Abby frowned at the dumb sleepy TV and thought about it. "I wanna an omelet and Barbie!"

The fridge opened; it made that funny suction noise, like the lab door sliding open. Like Star Trek, which Daddy said was historically significant because of its inspirational effect on the field of science, and Mommy said proved that Daddy was a nerd.

"You want Barbie in the omelet or on top of it?"

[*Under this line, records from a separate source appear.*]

/-- The integer kernel on pairs of free-edge patterns: `kA A A′ = 2 Q⁺(Δ_A, Δ_{A′})`. -/
def kA (A A' : Finset (Fin 8)) : ℤ :=
  kplus (rowT (patCfg A true)) (rowT (patCfg A' true)) - kplus (rowT (patCfg A true)) (rowT (patCfg A' false)) -
    kplus (rowT (patCfg A false)) (rowT (patCfg A' true)) + kplus (rowT (patCfg A false)) (rowT (patCfg A' false))

/-- `Q⁺` of two fully forced merge vectors is half the integer kernel. -/
theorem quadPlus_forcePat_S0 (p : Fin 8 → ℝ) (A A' : Finset (Fin 8)) :
    quadPlus (g0.deltaVec (forcePat p S0 A) 3 0 1 2 3) (g0.deltaVec (forcePat p S0 A') 3 0 1 2 3) =
      (1 / 2 : ℝ) * (kA A A' : ℝ) := by
  rw [deltaVec_forcePat_S0, deltaVec_forcePat_S0, quadPlus_basis, kA]
  push_cast
  ring

/-! ### The `Z`-fibre kernels of the body classes -/

/-- The `Z`-fibre kernel of the body class `(I, U)` at the `Z`-patterns `(z, z′)`: the sum of `kA`
over the ordered pairs of body patterns with intersection `I` and union `U`. -/
def Mfib (I U z z' : Finset (Fin 8)) : ℤ :=
  ∑ AA ∈ (Rg.powerset ×ˢ Rg.powerset).filter
      (fun AA : Finset (Fin 8) × Finset (Fin 8) => (AA.1 ∩ AA.2, AA.1 ∪ AA.2) = (I, U)),
    kA (AA.1 ∪ z) (AA.2 ∪ z')

/-- The same kernel parametrised by the differing body edges open in the first copy (the form the
kernel evaluates). -/
def Mtau (I U z z' : Finset (Fin 8)) : ℤ :=
  ∑ τ ∈ (U \ I).powerset, kA (I ∪ τ ∪ z) (I ∪ ((U \ I) \ τ) ∪ z')

/-- On the body classes the fibre kernel agrees with the τ-kernel. -/
theorem Mfib_eq_Mtau {I U : Finset (Fin 8)} (hI : I ⊆ U) (hU : U ⊆ Rg) (z z' : Finset (Fin 8)) :
    Mfib I U z z' = Mtau I U z z' := by
  unfold Mfib Mtau
  exact sum_fibre_eq Rg hI hU (fun AA => kA (AA.1 ∪ z) (AA.2 ∪ z'))
import Literature.AlgebraicGeometry.Frobenioids.ArchimedeanBoundaryTorsor
import HarnessLib

/-!
# Frobenioids II, Remark 3.6.1 — PROVED for `C = C^ℤ`: the orbit maps `S¹ ≅ O^×(A) → ∂A_A` are
# topological embeddings onto the boundary

Mochizuki, *The geometry of Frobenioids II*, Kyushu J. Math. **62** (2008) 401–460, §3, Remark 3.6.1,
author's kurims text p. 39 [cite: MochizukiFrdII2008, Rmk 3.6.1 p.39]: "the topology of `O^×(A)` (`≅ S¹`),
for complex isotropic `A ∈ Ob(C)`, may be recovered from the category-theoretic structure of `C` [cf.
Theorem 3.6, (vii)] …". DISCHARGE of the typed reading `ArchFrd.Rmk361` (`ArchimedeanBasicProperties.lean`)
at the archimedean Frobenioid `C π` (instance `Rmk361_C` of `ArchimedeanTheoremsInstances.lean`): with
the group isomorphism `S¹ ≅ O^×(A)`, `z ↦ ((id, 1, z), id)` (`circleEquivUnits`,
`ArchimedeanUnitCircle.lean`), the orbit map of a boundary point `x₀` is `z ↦ z · x₀ : S¹ → ℂ^×`, a
topological embedding (continuous and injective on the compact `S¹`) with image the boundary circle
`∂A_A = {|u| = tip}`. No statement of the paper is strengthened.
-/

namespace Literature.AlgebraicGeometry.Frobenioids

open CategoryTheory Topology

universe v u

namespace ArchFrd

variable {D : Type u} [Category.{v} D] (π : D ⥤ D0)

/-- The orbit map `z ↦ z · x₀ : S¹ → ℂ^×` is continuous. [cite: MochizukiFrdII2008, Rmk 3.6.1 p.39] -/
theorem continuous_circle_mul (x₀ : ℂˣ) :
    Continuous (fun z : Circle => Circle.toUnits z * x₀) := by
  have h1 : Continuous (Circle.toUnits : Circle → ℂˣ) := by
    refine Units.continuous_iff.mpr ⟨?_, ?_⟩
    · change Continuous (fun z : Circle => ((Circle.toUnits z : ℂˣ) : ℂ))
      simp only [Circle.toUnits_apply, Units.val_mk0]
      exact continuous_subtype_val
    · change Continuous (fun z : Circle => (((Circle.toUnits z)⁻¹ : ℂˣ) : ℂ))
      simp only [Units.val_inv_eq_inv_val, Circle.toUnits_apply, Units.val_mk0]
      exact continuous_subtype_val.inv₀ (fun z => Circle.coe_ne_zero z)
  exact h1.mul continuous_const

/-- The orbit map is injective. [cite: MochizukiFrdII2008, Rmk 3.6.1 p.39] -/
theorem circle_mul_injective (x₀ : ℂˣ) :
    Function.Injective (fun z : Circle => Circle.toUnits z * x₀) := by
  intro z w h
  have h' : Circle.toUnits z = Circle.toUnits w := mul_right_cancel h
  exact Circle.ext (by
    have := congrArg (fun c : ℂˣ => (c : ℂ)) h'
    simpa [Circle.toUnits_apply] using this)

/-- The image of the orbit map of a boundary point is the boundary (for a naively isotropic object).
[cite: MochizukiFrdII2008, Rmk 3.6.1 p.39] -/
theorem range_circle_mul {A : AngularRegion ℂ} (hA : A.IsIsotropic) {x₀ : ℂˣ} (hx₀ : x₀ ∈ A.boundary) :
    Set.range (fun z : Circle => Circle.toUnits z * x₀) = A.boundary := by
  have hxn : ‖(x₀ : ℂ)‖ = A.tip := norm_eq_tip_of_mem_boundary hx₀
  ext y
  constructor
  · rintro ⟨z, rfl⟩
    have hn : ‖(((Circle.toUnits z * x₀ : ℂˣ)) : ℂ)‖ = A.tip := by
      rw [Units.val_mul, norm_mul, norm_coe_circle_toUnits, one_mul, hxn]
    have habs : absHom ℂ (Circle.toUnits z * x₀) = A.tip :=
      Subtype.ext (by rw [coe_absHom]; exact hn)
    refine ⟨?_, habs⟩
    rw [C0.mem_carrier_of_isIsotropic hA, habs]
  · intro hy
    have hyn : ‖(y : ℂ)‖ = A.tip := norm_eq_tip_of_mem_boundary hy
    have hn : ‖((y * x₀⁻¹ : ℂˣ) : ℂ)‖ = 1 := by
      rw [Units.val_mul, Units.val_inv_eq_inv_val, norm_mul, norm_inv, hxn, hyn,
        mul_inv_cancel₀ A.tip.2.ne']
    refine ⟨⟨((y * x₀⁻¹ : ℂˣ) : ℂ), mem_sphere_zero_iff_norm.mpr hn⟩, ?_⟩
    change Circle.toUnits _ * x₀ = y
    have : Circle.toUnits ⟨((y * x₀⁻¹ : ℂˣ) : ℂ), mem_sphere_zero_iff_norm.mpr hn⟩ = y * x₀⁻¹ :=
      Units.ext (by rw [Circle.toUnits_apply, Units.val_mk0])
    rw [this, inv_mul_cancel_right]

/-- **Remark 3.6.1 for `C = C^ℤ`** (PROVED, over any base): for a complex isotropic `A` and `x₀ ∈ ∂A_A`,
under `S¹ ≅ O^×(A)` the orbit map `z ↦ z · x₀` is a topological embedding `S¹ → ℂ^×` with image `∂A_A`.
[cite: MochizukiFrdII2008, Rmk 3.6.1 p.39] -/
theorem rmk361_C : Rmk361_C π := by
  intro _ A hAc hAi x₀ hx₀
  have hA : A.fst.IsNaivelyIsotropic := isNaivelyIsotropic_fst_of_isIsotropic π A hAi
  have hπ : (π.obj A.snd).IsComplex := (D0.isComplex_toArchBase_iff _).mp hAc
  have hc : A.fst.IsComplexObj := D0.isComplex_of_hom A.iso.hom hπ
  refine ⟨(circleEquivUnits π A hA hc).symm, ?_⟩
  have hfun : (fun z : Circle => vMap π
      (((circleEquivUnits π A hA hc).symm.symm z : PreFrobenioid.unitsSubgroup (C.toElem π) A) :
        Aut A).hom x₀) = fun z : Circle => Circle.toUnits z * x₀ := by
    funext z
    rw [MulEquiv.symm_symm, circleEquivUnits_apply,
      vMap_of_mem_unitsSubgroup π A _ (unitAutOver_mem π A hA hc _ _)]
    rfl
  rw [hfun]
  exact ⟨(continuous_circle_mul x₀).isClosedEmbedding (circle_mul_injective x₀) |>.isEmbedding,
    range_circle_mul hA hx₀⟩

end ArchFrd

end Literature.AlgebraicGeometry.Frobenioids
import Summits.CriticalPhenomena.PercolationContinuityZ3.Theorems.PercNearOneGluingNoHeavyLowerTailSunflowerChainCoverSafe
import Summits.CriticalPhenomena.PercolationContinuityZ3.Theorems.PercNearOneGluingNoHeavyLowerTailSunflowerGraphCoreTriangle
import HarnessLib

/-!
# `NoHeavyLowerTail` (crux stmt-CriticalPhenomena-4575), abstract sunflower cubic: CHAIN GRAPHS (DIFFERENCE GRAPHS) ARE A-SAFE,
# AND REMAIN SO NEXT TO ANY A-SAFE GRAPH — the graph form of `…SunflowerChainCover(Safe)`

Support file (seat `prim-ineq-prove-1` gen 44; `--supports stmt-CriticalPhenomena-4575`).  No `sorry`, no named facts.
Memo: run/shared/lean/prim/prim-ineq-prove-1/FINDING-CHAINCOVER-prove1-g44.md §2.

A CHAIN GRAPH (difference graph, `2K₂`-free bipartite graph) in rank form: sides `L`, `R` (disjoint) with ranks `lam : L → ℕ`,
`rho : R → ℕ` and `l ~ r ⟺ rho r ≤ lam l` (`chainGraph L R lam rho`; every bipartite graph whose neighbourhoods on one side form a
chain is of this form — take `lam l = #N(l)` and `rho r = min {lam l : l ~ r}`; the half graph `H_m` is `lam = rho = id`).  Its
edge-core is the STAIRCASE CNF `⋀_k (Hit{l : lam l ≥ k} ∨ Hit{r : rho r < k})` (`edgeCore_chainGraph`), so `…SunflowerChainCover`
applies:
* **`safe_edgeCore_chainGraph`** — the edge-core of every chain graph is SAFE at EVERY `p` (Lemma A for all numbers of petals,
  (C1-law), `H`/`G`/`T` rows, Kahn's Conjecture 5 on complements); `gsafe_edgeCore_chainGraph` — GRADEDLY safe when the core has
  positive probability (new for `|𝒯| ≥ 4`, e.g. the half graphs `H_m`, `m ≥ 3`; a certificate-free second proof of
  `Bridge.safe_edgeCore_of_bipartite` on the `2K₂`-free stratum);
* **`safe_edgeCore_chainGraph_sup`** — `Γ_chain ⊔ Γ₀` has a safe core for every graph `Γ₀` on the remaining vertices with a safe
  core (both cores of positive probability): the first ⊔-closure result beyond complete bipartite components
  (`…SunflowerUnionEdge`, `…SunflowerUnionMatching`).
Also: `safe_of_real_eq_zero` (a core of probability zero is safe, by Harris) and `edgeCore_sup`.
-/

noncomputable section

namespace Summit.CriticalPhenomena.PercolationContinuityZ3.Theorems.SunflowerPartition

namespace SafeCalc

open MeasureTheory Finset
open Literature.Probability.LatticeModels Literature.Probability.Percolation

variable {ι : Type*} [DecidableEq ι] (p : ι → unitInterval)

/-! ## Two generalities -/

omit [DecidableEq ι] in
/-- **A core of probability zero is safe**: two petals meeting inside it have `μ(V₀) μ(V₁) ≤ μ(V₀ ∩ V₁) = 0` (Harris), so the
product over the family vanishes. [this work] -/
theorem safe_of_real_eq_zero [Fintype ι] {A : Set (Set ι)} (hA : (prodBernoulli p).real A = 0) : Safe p A := by
  classical
  intro n V hV hcap
  rcases Nat.lt_or_ge n 2 with hn | hn
  · interval_cases n
    · simp
    · rw [Fin.prod_univ_one, Nat.sub_self, pow_zero]
      exact measureReal_le_one
  · set i₀ : Fin n := ⟨0, by omega⟩
    set i₁ : Fin n := ⟨1, by omega⟩
    have h01 : i₀ ≠ i₁ := fun h => by simp [i₀, i₁, Fin.ext_iff] at h
    have hH : (prodBernoulli p).real (V i₀) * (prodBernoulli p).real (V i₁) ≤ 0 :=
      calc (prodBernoulli p).real (V i₀) * (prodBernoulli p).real (V i₁) ≤ (prodBernoulli p).real (V i₀ ∩ V i₁) :=
            prodBernoulli_harris p (hV i₀) (hV i₁) MeasurableSet.of_discrete MeasurableSet.of_discrete
        _ ≤ (prodBernoulli p).real A := measureReal_mono (hcap i₀ i₁ h01)
        _ = 0 := hA
    have h0 : (prodBernoulli p).real (V i₀) * (prodBernoulli p).real (V i₁) = 0 :=
      le_antisymm hH (mul_nonneg measureReal_nonneg measureReal_nonneg)
    have hR : (0 : ℝ) ≤ (prodBernoulli p).real A ^ (n - 1) := pow_nonneg measureReal_nonneg _
    rcases mul_eq_zero.1 h0 with h | h
    · rw [Finset.prod_eq_zero (mem_univ i₀) h]; exact hR
    · rw [Finset.prod_eq_zero (mem_univ i₁) h]; exact hR

omit [DecidableEq ι] in
/-- The edge-core of a union of graphs is the union of the edge-cores. [this work] -/
theorem edgeCore_sup (Γ₁ Γ₂ : SimpleGraph ι) : edgeCore (Γ₁ ⊔ Γ₂) = edgeCore Γ₁ ∪ edgeCore Γ₂ := by
  ext ω
  simp only [edgeCore, SimpleGraph.sup_adj, Set.mem_setOf_eq, Set.mem_union]
  constructor
  · rintro ⟨u, v, h | h, hu, hv⟩
    · exact Or.inl ⟨u, v, h, hu, hv⟩
    · exact Or.inr ⟨u, v, h, hu, hv⟩
  · rintro (⟨u, v, h, hu, hv⟩ | ⟨u, v, h, hu, hv⟩)
    · exact ⟨u, v, Or.inl h, hu, hv⟩
    · exact ⟨u, v, Or.inr h, hu, hv⟩

omit [DecidableEq ι] in
/-- If every edge of `Γ` lies inside `S`, the edge-core of `Γ` is determined by `S`. [this work] -/
theorem determinedBy_edgeCore_of_adj (Γ : SimpleGraph ι) {S : Set ι} (hS : ∀ u v, Γ.Adj u v → u ∈ S ∧ v ∈ S) :
    DeterminedBy (edgeCore Γ) S := by
  rw [determinedBy_iff]
  have key : ∀ ω ω' : Set ι, ω ∩ S = ω' ∩ S → ω ∈ edgeCore Γ → ω' ∈ edgeCore Γ := by
    rintro ω ω' h ⟨u, v, huv, hu, hv⟩
    have eu := (Set.ext_iff.1 h u).1 ⟨hu, (hS u v huv).1⟩
    have ev := (Set.ext_iff.1 h v).1 ⟨hv, (hS u v huv).2⟩
    exact ⟨u, v, huv, eu.1, ev.1⟩
  exact fun ω ω' h => ⟨key ω ω' h, key ω' ω h.symm⟩

/-! ## Chain graphs in rank form -/

section ChainGraph

variable (L R : Finset ι) (lam rho : ι → ℕ)

omit [DecidableEq ι] in
/-- **The chain graph** with sides `L`, `R` and ranks `lam`, `rho`: `l ~ r ⟺ rho r ≤ lam l`. [this work] -/
def chainGraph : SimpleGraph ι where
  Adj u v := u ≠ v ∧ ((u ∈ L ∧ v ∈ R ∧ rho v ≤ lam u) ∨ (v ∈ L ∧ u ∈ R ∧ rho u ≤ lam v))
  symm := ⟨fun _ _ h => ⟨h.1.symm, h.2.symm⟩⟩
  loopless := ⟨fun _ h => h.1 rfl⟩

variable (M : ℕ)

/-- The antitone side of the staircase of a chain graph: `P k = {l ∈ L : k ≤ lam l}`. [this work] -/
def chainP (k : Fin (M + 2)) : Finset ι := L.filter fun l => (k : ℕ) ≤ lam l

/-- The monotone side of the staircase of a chain graph: `Q k = {r ∈ R : rho r < k}`. [this work] -/
def chainQ (k : Fin (M + 2)) : Finset ι := R.filter fun r => rho r < (k : ℕ)

/-- The staircase of a chain graph satisfies the staircase hypotheses. [this work] -/
theorem isStair_chain (hLR : Disjoint L R) : IsStair (chainP L lam M) (chainQ R rho M) where
  anti := fun j k hjk l hl => by
    rw [chainP, mem_filter] at hl ⊢
    exact ⟨hl.1, le_trans (Fin.le_iff_val_le_val.1 hjk) hl.2⟩
  mono := fun j k hjk r hr => by
    rw [chainQ, mem_filter] at hr ⊢
    exact ⟨hr.1, lt_of_lt_of_le hr.2 (Fin.le_iff_val_le_val.1 hjk)⟩
  disj := by
    refine hLR.mono ?_ ?_
    · exact biUnion_subset.2 fun _ _ => filter_subset _ _
    · exact biUnion_subset.2 fun _ _ => filter_subset _ _

/-- **The edge-core of a chain graph is its staircase CNF**: `ω` contains an edge iff it meets every
`{l : lam l ≥ k} ∪ {r : rho r < k}` (`k ≤ M + 1`, `M` a bound for `lam` on `L`). [this work] -/
theorem edgeCore_chainGraph (hLR : Disjoint L R) (hM : ∀ l ∈ L, lam l ≤ M) :
    edgeCore (chainGraph L R lam rho) = clauseCore (stair (chainP L lam M) (chainQ R rho M)) := by
  classical
  ext ω
  constructor
  · rintro ⟨u, v, ⟨_, h⟩, hu, hv⟩ C hC
    obtain ⟨k, _, rfl⟩ := mem_image.1 hC
    -- normalise to `l ∈ L`, `r ∈ R`, `rho r ≤ lam l`, both in `ω`
    obtain ⟨l, r, hl, hr, hlr, hlω, hrω⟩ : ∃ l r, l ∈ L ∧ r ∈ R ∧ rho r ≤ lam l ∧ l ∈ ω ∧ r ∈ ω := by
      rcases h with ⟨h1, h2, h3⟩ | ⟨h1, h2, h3⟩
      · exact ⟨u, v, h1, h2, h3, hu, hv⟩
      · exact ⟨v, u, h1, h2, h3, hv, hu⟩
    by_cases hk : (k : ℕ) ≤ lam l
    · exact ⟨l, mem_union.2 (Or.inl (mem_filter.2 ⟨hl, hk⟩)), hlω⟩
    · exact ⟨r, mem_union.2 (Or.inr (mem_filter.2 ⟨hr, by omega⟩)), hrω⟩
  · intro h
    -- the clauses of the staircase
    have hit : ∀ k : Fin (M + 2), ∃ e ∈ chainP L lam M k ∪ chainQ R rho M k, e ∈ ω :=
      fun k => h _ (mem_image_of_mem _ (mem_univ k))
    -- the occupied part of `L`
    set A : Finset ι := L.filter fun l => l ∈ ω with hA
    by_cases hAe : A = ∅
    · -- clause `0` is `L`: contradiction
      obtain ⟨e, he, heω⟩ := hit ⟨0, by omega⟩
      rcases mem_union.1 he with he | he
      · have : e ∈ A := mem_filter.2 ⟨(mem_filter.1 he).1, heω⟩
        rw [hAe] at this
        exact absurd this (notMem_empty e)
      · exact absurd (mem_filter.1 he).2 (Nat.not_lt_zero _)
    · obtain ⟨l, hlA, hmax⟩ := exists_max_image A lam (nonempty_iff_ne_empty.2 hAe)
      have hl : l ∈ L := (mem_filter.1 hlA).1
      have hlω : l ∈ ω := (mem_filter.1 hlA).2
      obtain ⟨e, he, heω⟩ := hit ⟨lam l + 1, by have := hM l hl; omega⟩
      rcases mem_union.1 he with he | he
      · -- an occupied `l'` of larger rank: impossible
        have h1 := mem_filter.1 he
        have h2 := hmax e (mem_filter.2 ⟨h1.1, heω⟩)
        simp only at h1
        omega
      · have h1 := mem_filter.1 he
        have hne : l ≠ e := fun hle => Finset.disjoint_left.1 hLR hl (hle ▸ h1.1)
        refine ⟨l, e, ⟨hne, Or.inl ⟨hl, h1.1, ?_⟩⟩, hlω, heω⟩
        simp only at h1
        omega

/-- **CHAIN GRAPHS ARE A-SAFE**: the edge-core of a chain graph is safe at every `p`. [this work] -/
theorem safe_edgeCore_chainGraph [Fintype ι] (hLR : Disjoint L R) (p : ι → unitInterval) :
    Safe p (edgeCore (chainGraph L R lam rho)) := by
  classical
  have hM : ∀ l ∈ L, lam l ≤ L.sup lam := fun l hl => le_sup hl
  rw [edgeCore_chainGraph L R lam rho (L.sup lam) hLR hM]
  rcases (measureReal_nonneg (μ := prodBernoulli p)
      (s := clauseCore (stair (chainP L lam (L.sup lam)) (chainQ R rho (L.sup lam))))).eq_or_lt with h0 | hpos
  · exact safe_of_real_eq_zero p h0.symm
  · exact safe_stair p (isStair_chain L R lam rho _ hLR) hpos

/-- The block of the staircase of a chain graph (the non-isolated vertices it uses). [this work] -/
def chainBlock : Finset ι := blockP (chainP L lam M) ∪ blockQ (chainQ R rho M)

/-- The block lies inside `L ∪ R`. [this work] -/
theorem chainBlock_subset : chainBlock L R lam rho M ⊆ L ∪ R :=
  union_subset_union (biUnion_subset.2 fun _ _ => filter_subset _ _) (biUnion_subset.2 fun _ _ => filter_subset _ _)

/-- **CHAIN GRAPHS ARE GRADEDLY SAFE** on the block of their staircase, whenever the core has positive probability. [this work] -/
theorem gsafe_edgeCore_chainGraph [Fintype ι] (hLR : Disjoint L R) (hM : ∀ l ∈ L, lam l ≤ M)
    (hpos : 0 < (prodBernoulli p).real (edgeCore (chainGraph L R lam rho))) :
    GSafe p (chainBlock L R lam rho M) (edgeCore (chainGraph L R lam rho)) := by
  rw [edgeCore_chainGraph L R lam rho M hLR hM] at hpos ⊢
  exact gsafe_stair p (isStair_chain L R lam rho M hLR) hpos

/-- **A CHAIN GRAPH NEXT TO A SAFE GRAPH**: if every edge of `Γ₀` avoids `L ∪ R`, and both cores have positive probability, then
`Safe p (edgeCore Γ₀)` implies `Safe p (edgeCore (chainGraph L R lam rho ⊔ Γ₀))`. [this work] -/
theorem safe_edgeCore_chainGraph_sup [Fintype ι] (hLR : Disjoint L R) (Γ₀ : SimpleGraph ι)
    (hΓ₀ : ∀ u v, Γ₀.Adj u v → u ∉ L ∪ R ∧ v ∉ L ∪ R)
    (hpos : 0 < (prodBernoulli p).real (edgeCore (chainGraph L R lam rho)))
    (hpos₀ : 0 < (prodBernoulli p).real (edgeCore Γ₀)) (h₀ : Safe p (edgeCore Γ₀)) :
    Safe p (edgeCore (chainGraph L R lam rho ⊔ Γ₀)) := by
  classical
  have hM : ∀ l ∈ L, lam l ≤ L.sup lam := fun l hl => le_sup hl
  rw [edgeCore_sup, edgeCore_chainGraph L R lam rho (L.sup lam) hLR hM]
  rw [edgeCore_chainGraph L R lam rho (L.sup lam) hLR hM] at hpos
  refine safe_stair_union p (isStair_chain L R lam rho _ hLR) hpos ?_ (isUpperSet_edgeCore Γ₀) hpos₀ h₀
  refine determinedBy_edgeCore_of_adj Γ₀ fun u v huv => ?_
  have hb := chainBlock_subset L R lam rho (L.sup lam)
  refine ⟨fun hu => (hΓ₀ u v huv).1 (hb ?_), fun hv => (hΓ₀ u v huv).2 (hb ?_)⟩
  · exact Finset.mem_coe.1 hu
  · exact Finset.mem_coe.1 hv

end ChainGraph

end SafeCalc

end Summit.CriticalPhenomena.PercolationContinuityZ3.Theorems.SunflowerPartition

"Gross," said Abby. She rolled off the couch and crawled to the corner table with its humongous stack of books. "That's _cabalism_."

"Cannibalism," Daddy corrected. "But technically it's not really--she's not a real human, so it doesn't count. Do you want ketchup?"

"Ketchup and chhhhilllliiii," she sang. "Chili, chili, chili."

"Well, your mom's not gonna eat it," Daddy muttered. The stove’s gas flicked on.

Abby dragged a Berenstain Bears out of the stack, v-e-r-y slowly so all the rest of the books didn't go falling down and making a big mess that Daddy would make her clean up 'cause of _personal responsibility_.

"Mommy's at work," she said. "She's got a te-le-con-fer-ence."

"Good job," Daddy said, and she bet for sure he was smiling. He had a smiley voice. "You got it. What's a teleconference?"

"Boring," said Abby.

"Excellent job," said Daddy. "That's my girl. Stick with the science, stay out of communications. That's Mommy's job. Did you find a book? Is it appropriate? You didn't grab one of Mommy's books?"

Abby ran her fingers up the page till it buckled and she could turn it. 

"I got Bears."

"Oh, yeah? Is it a fun one? Exciting?"

She wiggled her toes. 

"I dunno," she said, tracing Papa Bear's face with her finger. "Words are harder than numbers. I wanna watch TV instead. Can I watch Barbie?"

"No, no Barbie," said Daddy. "Reading's hard but you gotta do it. You want to be a well-rounded grown-up, right?"

"No-o-o," said Abby. She rolled over onto her back and held the book up over her head. "I wanna be a cat."

"Well, we'll talk about it with Mommy when she gets back from work," said Daddy. "We can figure out a ten year plan."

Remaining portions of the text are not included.